• _RECORDS FOR THIS TASK_
import Summits.BirchSwinnertonDyer.BirchSwinnertonDyer.Theorems.PrintX11aMuCosetDoor
import Summits.BirchSwinnertonDyer.Rank1Residual.X11a.ChaRecords1
import HarnessLib

/-!
# Class X11a, NON-surjective leaf, HARD sub-locus (split at `p`, or `p ∣ ∏c·#Ш_an`): per-pair KERNEL
# μ-certificates through the Teichmüller-coset door — file 17 of 19: `4704bc1`@3, `12675bm1`@3
# (cell `bsd-print-x11a`, seat p3 g2; `--supports stmt-BirchSwinnertonDyer-20613 --as helper`)

HONEST FRAMING (cells `b2b-bsdres` / `bsd-print-x11a`, verbatim): the goal is to DELETE the
COMBINATION-SHAPED residual classes of the Birch–Swinnerton-Dyer formula for ALL analytic-rank
`≤ 1` elliptic curves over `ℚ` — "full BSD formula for every rank `≤ 1` curve in class `C`"
assembled STRICTLY from published theorems — so that the rank-`≤ 1` remainder becomes exactly the
CONSTRUCTION-SHAPED classes, which are TYPED (missing-input `Prop`s), NOT attempted. This is not
"finishing BSD". PER PAIR (E1 currency): theorems only, no definition, no named fact; nothing is booked
by this file and no class label changes (referee / planner). The CLASS-level children
`UpperNonSurjFive` (item 20614) / `UpperNonSurjThree` (item 20613) of crux `X11aNonSurjEulerHalf` stay
OPEN (Greenberg's μ-conjecture on the non-surjective X11a locus, barrier B3).

## What

For each pair below (the HARD sub-locus of the non-surjective X11a census: the unit-value door
`x11a_missingUpperBoundAt_of_not_surj_of_nonsplit_of_unit_value` does not apply), ty3's two-engine
μ-WITNESS record (`Literature/…/X11aPrintCertificates/RecordsLeafNonSurjMuPart1–2.lean`,
`RecordsThreeNonSurjMu.lean`: a level `n`, a Teichmüller coset `u·μ_{p−1} ⊂ (ℤ/pⁿ)^×` and the `p − 1`
plus modular symbols `x(a/pⁿ)` on it, `x = ϖ·[·]⁺_f` normalised by `x(0) = L(E,1)/Ω_E`, engines S = eclib
and P = PARI twisted L-values, identical) is read IN THE KERNEL through p3's Teichmüller-coset door
(`Theorems/PrintX11aMuCosetCertificate.lean` + `PrintX11aMuCosetDoor.lean`): per pair

* `muAn<p>_m<label> : X11a.MuAnZeroAt W p` — for THE Mazur–Tate–Teitelbaum function of the reduction
  sign's kind SOME coefficient of `ϖ·L_p(E,T)` is a `p`-adic unit — from the DISPLAYED special value
  `L(E,1)/Ω_E` (`ht`) and the displayed `p − 1` symbol values (`hxs`), with the coset, the unit coset sum,
  `‖L(E,1)/Ω_E‖_p ≤ 1`, minimality, `Mult`, `Irr` decided in the KERNEL, modulo Mazur 1978 Cor. 4.1
  (`hMz : mazur_not_dvd_maninConstant_of_odd`, `‖ϖ‖_p = 1`) — the per-pair instance of the registered stub
  `stub_muAnHard{Five,Three}` with NO assumed μ-claim;
* `mub<p>_m<label> : Typed.MissingUpperBoundAt W p` (crux-U currency) — `muAn` through the class-free
  rank-0 door `X11a.missingUpperBoundAt_of_muAnZeroAt_of_analyticRank_eq_zero[_of_nonsplit]` (K2
  μ-transfer without big image + rank-0 engine), modulo the TEN named facts of ty2's part 6 (+ Greenberg–
  Stevens at a split pair) and the displayed `r_an = 0`, image bit;
* `bsdp<p>_m<label> : BSDp W p` — with the displayed unit `#Ш_an` (lower half free) and GZK.

Grammar of the kernel side = p4/p3's `X11a/ChaRecords*.lean` (Kraus minimality, `countPoints` Frobenius
witness, node-tangent non-split test, `integralModelInt`). beyond-print theorem: no.

References: [MazurTateTeitelbaum1986Invent] §I.10, §I.12–I.13; [Mazur1978] Cor. 4.1; [Kato2004Asterisque]
Thm. 12.4, §17.13; [Wuthrich2014] Cor. 18; [SteinWuthrich2013] Thm. 6.1, §3; [Miller2011LMS] Def. 1.1;
[SilvermanAEC2009] VII.1, VII.5.1; [Kraus1989]; [Cremona2006]; cell files HOME/TY3-CERTIFICATE-RECORDS.md §7,
HOME/DOSSIER.md §26.2/§30, HOME/P3-EXCEPTIONAL-ZERO-ROAD.md §8.
-/

set_option autoImplicit false

noncomputable section

open scoped Classical MatrixGroups ModularForm

open CongruenceSubgroup WeierstrassCurve Literature.NumberTheory.EllipticCurves
  Literature.NumberTheory.EllipticCurves.ModularForms
  Literature.NumberTheory.EllipticCurves.Rank1Residual
  Literature.NumberTheory.EllipticCurves.Rank1Residual.Typed
  Literature.NumberTheory.EllipticCurves.Rank1Residual.X11RankOneCertificates
  Literature.NumberTheory.EllipticCurves.Wuthrich2014
  Literature.NumberTheory.EllipticCurves.SteinWuthrich2013
  Literature.NumberTheory.EllipticCurves.Greenberg1999
  Literature.NumberTheory.EllipticCurves.Kato2004
  Summit.BirchSwinnertonDyer.BirchSwinnertonDyer.Rank1Residual.IntModel
  Summit.BirchSwinnertonDyer.BirchSwinnertonDyer.Rank1Residual.X11RankOne
  Summit.BirchSwinnertonDyer.Rank1Residual.Supersingular
  Summit.BirchSwinnertonDyer.Rank1Residual.X11b
  Summit.BirchSwinnertonDyer.Rank1Residual.X11a.ChaRecords

namespace Summit.BirchSwinnertonDyer.Rank1Residual.X11a.MuCosetRecords

/-! ### Teichmüller cosets used in this file (kernel decisions) -/

/-- The Teichmüller coset of `(1+3)^0` modulo `3^3` (record level `3`, exponent `s₀ = 0`): the kernel decides
`b ∈ {1, 26} ↔ b^2 = 4^{2·0}` in `ℤ/27`. [folklore] -/
theorem coset_3_3_0 : ∀ b : ZMod (3 ^ (2 + 1)), b ∈ ({1, 26} : Finset (ZMod (3 ^ (2 + 1)))) ↔
    b ^ (3 - 1) = ((1 + 3 : ℕ) : ZMod (3 ^ (2 + 1))) ^ ((3 - 1) * (0 : ZMod (3 ^ 2)).val) := by
  decide +kernel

• _WORK INSTRUCTIONS_
Copy task for the entries above: every line with the string "locus".

• _RESPONSE TO THE TASK_
# Class X11a, NON-surjective leaf, HARD sub-locus (split at `p`, or `p ∣ ∏c·#Ш_an`): per-pair KERNEL
OPEN (Greenberg's μ-conjecture on the non-surjective X11a locus, barrier B3).
For each pair below (the HARD sub-locus of the non-surjective X11a census: the unit-value door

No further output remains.